吴岳翔
(中国政法大学民商经济法学院,北京100088)
建筑物高空抛物损害赔偿案件中的诉讼证明问题研究①
——从程序法角度审视《侵权责任法》第87条的有关规定
吴岳翔
(中国政法大学民商经济法学院,北京100088)
《侵权责任法》所规定的建筑物高空抛物损害赔偿案件中,赔偿在先而补偿为辅、真正加害人和可能加害人并存、可能加害人的人数和身份不确定、对可能加害人的身份确认遵循证明责任倒置,在证明不能的情况下实施推定等实体问题上的特殊性决定了诉讼中相关证明问题也将不同于普通的侵权案件,证明主体、证明责任、证明期限、证明标准及证明风险都将成为建筑物高空抛物致人损害诉讼中需要专门把握的特殊方面。
建筑物高空抛物致人损害;补偿;证据;证明责任倒置
建筑物高空抛物损害赔偿案件是《侵权责任法》第87条所规定的一类特殊侵权案件。《侵权责任法》第87条规定,从建筑物中抛掷物品或者从建筑物上坠落的物品造成他人损害,难以确定具体侵权人的,除能够证明自己不是侵权人的外,由可能加害的建筑物实际使用人给予补偿。某一自然人遭到了现代区分所有建筑物中的某一窗口抛下的建筑物以外的其他物品的袭击,进而对其人身和财产造成损害后,鉴于事发突然、摄像头等监控设施的不完备、建筑物的构建复杂、实际使用人数的庞杂等原因,当穷尽一切手段和方法都无法确定造成损害的危险行为是哪一建筑物实际使用人(建筑物的实际使用人可能为使用建筑物的所有权人、承租人、借用人、占有人等)做出时,受损人可以请求存在加害潜在可能的全体相关建筑物实际使用人对其已有的损失给予补偿。
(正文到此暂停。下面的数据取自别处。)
/-!
# «`μ = 0` ⟹ the `p`-ranks are bounded» at finite level — the elementary module algebra
# (`ν_j ≡ (φ − 1)^{p^j − 1} (mod p)` and the nilpotent-filtration count)

Topic `NumberTheory/IwasawaTheory` (namespace = path). THEOREM-ONLY file (no definition, no named fact, no `sorry`), written by the
prover seat `bsd-potss-k8t-c4` g22 (cell `bsd-potss`; μ-road of stmt-BirchSwinnertonDyer-19982; closes nothing). Companion of
`FukudaGrowthAlgebra.lean` (g20); it supplies the two algebraic bricks of the finite-level proof of
«growth-form `μ = 0` (`ClassicalMuVanishes`) ⟹ `rank_p Cl(K_n)` bounded» (`ClassicalMuVanishesBoundedRankProofs.lean`), the half of
Washington's «`μ = 0` iff `rank A_n` is bounded» (§13.3, proof of Prop. 13.23; Lang Ch. 5 §1 Thm. 1.2) that Iwasawa's structure
theory usually supplies.  Everything is a statement about a FINITE abelian group `V` (a `ℤ`-module), an endomorphism `T` (or `φ`) of
`V`, and `pV := range (p·1)`:

* §1 `exists_geom_sum_eq_X_sub_one_pow_add` — `∑_{i<p^j} X^i = (X − 1)^{p^j−1} + p·R(X)` in `ℤ[X]` (Frobenius in `𝔽_p[X]`:
  `(∑ X^i)(X − 1) = X^{p^j} − 1 = (X − 1)^{p^j}`); hence `geom_sum_apply_mem`: `(∑_{i<p^j} φ^i) v ∈ (φ − 1)^{p^j−1}V + pV`, and
  `pow_prime_pow_apply_mem_of_pow_eq_one`: `φ^{p^t} = 1 ⟹ (φ − 1)^{p^t} V ⊆ pV`.
* §2 the filtration `W_k = T^kV + pV`: `#(V/W_{k+1}) = #(V/W_k)·c_k` with `c_k ≤ #(V/W_1)` and `c_k = 1 ∨ p ∣ c_k`;
  `W_{k+1} = T(W_k) + pV` (so the filtration is stationary from the first equality on); `W_k = pV` once `T^kV ⊆ pV`.
* §3 **`card_quotient_smul_le_pow`** — THE COUNT: if `T^NV ⊆ pV` for some `N` and `#(V/W_k) < p^k` for some `k ≥ 1`, then
  `#(V/pV) ≤ #(V/W_1)^{k−1}` (on the `𝔽_p`-space `V/pV` with the nilpotent `T`: `dim V/T^kV < k` forces `T^{k−1} = 0`, and each
  graded piece is a quotient of `V/TV`).
* §4 `exists_mul_add_lt_two_pow` — `∃ j ≥ 1, l·j + a < 2^j` (exponential beats linear; used to pick the window).

References: [Washington1997] L. Washington, *Introduction to Cyclotomic Fields*, 2nd ed., §13.3 (Lemma 13.16, Prop. 13.23 and its
proof: «`μ = 0` ⟺ `rank A_n` bounded»); [Lang1990] S. Lang, *Cyclotomic Fields I and II*, Ch. 5 §1 Thm. 1.2.
-/

noncomputable section
/-- **stub_covarianceEngine — THE BET (hardest).** In the `e₀` frame the theory now has: (a) the FULL relativistic spectral
condition `supp μ_ψ ⊆ {p₀ ≥ |p⃗|}` (`PlanarConeSupport` + `SpectrumIsotropic`: rotate the open null set `{p₀ < |p₁|}` by a
countable dense set of spatial rotations), hence forward-TUBE holomorphy of the `e₀`-Wightman functions in all spacetime
directions and real-analyticity of `𝔖ₙ` wherever the `e₀`-times are distinct (by `W(B₄)`: wherever the `n`-times are
distinct for one of the 16 mirror normals — the complement is exactly the junk locus `𝔈ₙ`, where `Regular` takes over);
(b) from `BandLimited` in a spatial plane `(μ,ν)`: the angle-AVERAGED OS form `B₀ = ⨍ ⟪Ψ(Q_θ ·), Ψ(Q_θ ·)⟫ dθ` is positive,
translation-invariant, carries the contraction semigroup, is comparable to the OS form (`‖Ψ F‖² ≤ (2N+1) B₀(F,F) ≤
(2N+1) sup_θ ‖Ψ(Q_θ F)‖²`) and is EXACTLY `Q`-invariant, so its completion `ℋ̄` carries a unitary `SO(2)_{μν}` with
Euclidean-covariant translations and the harmonics `T_k` (`⟪Ψ(Q_θF),Ψ(Q_θG)⟫ = Σ_k e^{4ikθ} B₀(F, T_k G)`, `T_k` bounded,
commuting with `(H̄, P̄)`, shifting angular momentum by `4k`); (c) `RadialKernel`: `T_k = 0` (`k ≠ 0`) on one-field vectors,
which carry the Källén–Lehmann representation of the full Euclidean group; (d) `Gap`, E4, E3 and RP across the mirrors
`x_μ = 0`, `x_ν = 0`, `x_μ = ± x_ν`. CLAIM: `T_k = 0` for all `k ≠ 0` — the OS inner product equals its rotational average —
i.e. invariance of `𝔖` on `e₀`-split test functions under `SO(2)_{μν}`, hence (`Regular`: no singular part on the walls) on
`⁰𝒮`, hence (conjugation by a proper signed permutation taking `(μ,ν)` to `(0,1)`) `PlanarInvariant`. Candidate closers for
the claim: modular localisation on `ℋ` with Borchers' half-sided theorem now available in EVERY lightlike direction of the
`e₀` frame (full cone, not only the planar one of `MirrorModularBoosts`); or a Jost–Schroer/edge-of-the-wedge argument on
the full tube using E3 at Euclidean points. This stub is implied by `Disproof.NPointIsotropyRegularModelBlind` (more
hypotheses, same conclusion): no counterexample known, no proof beyond generalised free fields (Gaier–Yngvason 2000) —
the honest open core. Size: XL. Leans on: `OSReconstructionNoE1`, `AQFT.StandardSubspace*`, `HalfSidedModularInclusion`,
`OSLorentzInvariance` (`TubeInvariant`, `boostC`), `BargmannHallWightman*`, Borchers1992, BrunettiGuidoLongo2002. -/
theorem stub_covarianceEngine :
    ∀ S₁ : SchwingerFamily E4, OSPackage S₁ → Translations S₁ → Hypercubic S₁ → Gap S₁ →
      EightFrameRP S₁ → RadialKernel S₁ → Regular S₁ → BandLimited S₁ →
      SpectrumIsotropic S₁ → PlanarConeSupport S₁ → PlanarInvariant S₁ := by
  sorry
被请求补偿的建筑物实际使用人则可以独立证明自己没有实施抛掷、坠落等危险行为,若其无法证明或证明失败,则应和其余证明不能的被请求补偿的建筑物实际使用人一起承担对受损人损失的补偿。此种损失的承担和分担方式是出于风险的负担和分散的考虑,相关的所有住户相对于受损人来言,其更具有损失分担能力,这是公平责任的体现。此时众多住户承担的是以替代性为本质特征的补偿责任而非赔偿责任,该补偿责任属于单方责任,即由被请求补偿的全体建筑物实际使用人承担受损人所遭受的全部损失。当然,抛物侵权行为也可能是与该建筑物内的任何部分所有权人均不相干的某一外来人在建筑物的公共部分所实施的,并在实施后实行了逃逸。此种情况下仍只能依照公平责任原则,由一定范围内的建筑物住户对受损人所遭受的损失实施具有道义上的补偿。一定范围内的建筑物住户对补偿责任的承担应以平均分担、按份分担的形式予以体现,此种责任分担方式便于补偿责任的最终实现。
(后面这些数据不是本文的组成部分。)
/-- **Every totally positive unit of `ℚ(√41)` is a square.** By Dirichlet's unit theorem
(`rank K = 1`, torsion `±1`) every unit is `ζ η^n` with `ζ = ±1`; the unit `ε = 32 + 5√41` has
`σ⁺ ε > 0 > σ⁻ ε`, so `η` has mixed signs, and then `σ⁺ u, σ⁻ u > 0` forces `n` even and `ζ = 1`.
[folklore] -/
theorem exists_sq_eq_of_pos_of_pos (u : (𝓞 K)ˣ) (hpos : 0 < σpos ((u : 𝓞 K) : K))
    (hpos' : 0 < σneg ((u : 𝓞 K) : K)) : ∃ w : (𝓞 K)ˣ, u = w ^ 2 := by
  -- the fundamental unit
  have hr : rank K = 1 := rank_eq_one
  set i₀ : Fin (rank K) := ⟨0, by rw [hr]; exact zero_lt_one⟩ with hi₀
  haveI : Subsingleton (Fin (rank K)) := by rw [hr]; infer_instance
  set η : (𝓞 K)ˣ := fundSystem K i₀ with hη
  have hprod : ∀ e : Fin (rank K) → ℤ, ∏ i, fundSystem K i ^ e i = η ^ e i₀ := fun e =>
    Fintype.prod_subsingleton _ i₀
  -- decompositions of `ε` and `u`
  obtain ⟨⟨ζ₁, e₁⟩, hε, -⟩ := exist_unique_eq_mul_prod K unitEps
  obtain ⟨⟨ζ₂, e₂⟩, hu, -⟩ := exist_unique_eq_mul_prod K u
  simp only at hε hu
  rw [hprod] at hε hu
  -- sign bits
  set a := Multiplicative.toAdd (signUnitsHom σpos η) with ha
  set b := Multiplicative.toAdd (signUnitsHom σneg η) with hb
  set c := Multiplicative.toAdd (signUnitsHom σpos (ζ₁ : (𝓞 K)ˣ)) with hc
  set d := Multiplicative.toAdd (signUnitsHom σpos (ζ₂ : (𝓞 K)ˣ)) with hd
  have hc' : Multiplicative.toAdd (signUnitsHom σneg (ζ₁ : (𝓞 K)ˣ)) = c :=
    (signUnitsHom_torsion ζ₁).symm
  have hd' : Multiplicative.toAdd (signUnitsHom σneg (ζ₂ : (𝓞 K)ˣ)) = d :=
    (signUnitsHom_torsion ζ₂).symm
  have eq1 : c + (e₁ i₀ : ZMod 2) * a = 0 := by
    have h := congrArg (fun x => Multiplicative.toAdd (signUnitsHom σpos x)) hε
    simp only [map_mul, toAdd_mul, toAdd_signUnitsHom_zpow] at h
    rw [← h, signUnitsHom_apply, toAdd_ofAdd, rsign_eq_zero_iff (embedding_unit_ne_zero _ _)]
    exact σpos_unitEps_pos
  have eq2 : c + (e₁ i₀ : ZMod 2) * b = 1 := by
    have h := congrArg (fun x => Multiplicative.toAdd (signUnitsHom σneg x)) hε
    simp only [map_mul, toAdd_mul, toAdd_signUnitsHom_zpow, hc'] at h
    rw [← h, signUnitsHom_apply, toAdd_ofAdd, rsign, if_pos σneg_unitEps_neg]
  have eq3 : d + (e₂ i₀ : ZMod 2) * a = 0 := by
    have h := congrArg (fun x => Multiplicative.toAdd (signUnitsHom σpos x)) hu
    simp only [map_mul, toAdd_mul, toAdd_signUnitsHom_zpow] at h
    rw [← h, signUnitsHom_apply, toAdd_ofAdd, rsign_eq_zero_iff (embedding_unit_ne_zero _ _)]
    exact hpos
  have eq4 : d + (e₂ i₀ : ZMod 2) * b = 0 := by
    have h := congrArg (fun x => Multiplicative.toAdd (signUnitsHom σneg x)) hu
    simp only [map_mul, toAdd_mul, toAdd_signUnitsHom_zpow, hd'] at h
    rw [← h, signUnitsHom_apply, toAdd_ofAdd, rsign_eq_zero_iff (embedding_unit_ne_zero _ _)]
    exact hpos'
  obtain ⟨hn, hd0⟩ := zmod2_sign_key _ _ _ _ _ _ eq1 eq2 eq3 eq4
  -- `n` is even and `ζ₂ = 1`
  obtain ⟨m, hm⟩ : (2 : ℤ) ∣ e₂ i₀ := (ZMod.intCast_zmod_eq_zero_iff_dvd _ 2).mp hn
  have hζ₂ : (ζ₂ : (𝓞 K)ˣ) = 1 := by
    rcases torsion_eq_one_or ζ₂ with h | h
    · exact h
    · exfalso
      rw [hd, h, signUnitsHom_neg_one] at hd0
      exact one_ne_zero hd0
  refine ⟨η ^ m, ?_⟩
  rw [hu, hζ₂, one_mul, hm, mul_comm, zpow_mul, zpow_ofNat]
建筑物区分所有权是建筑物高空抛物损害赔偿案件中的实体法基础,其是指权利人即业主对于一定建筑物中对于自己专有部分的单独所有权、对共有部分的共有权以及因共有关系产生的管理权的结合。建筑物区分所有权与过去的一个人拥有一个建筑物的所有权的情形完全不同,他是由专有权、共有权和管理权组成的。建筑物的区分所有的复杂性常常致使业主之间的关系处于既区分又结合的状态,因此各个部分建筑物的所有人都应该对归属于自己的建筑物及整个建筑物的共有部分行使一定的注意义务和管理义务,当建筑物发生损害时还应承担一定的责任。
证据是民事诉讼的核心与关键。证明问题贯穿于民事诉讼程序的始终,包含着证明主体、证明责任、证明标准、证明要求等一些列问题。高空抛物损害赔偿案件的自身特点决定了人民法院及各方当事人在该类诉讼中要对相关的证明问题予以特别的理解和把握。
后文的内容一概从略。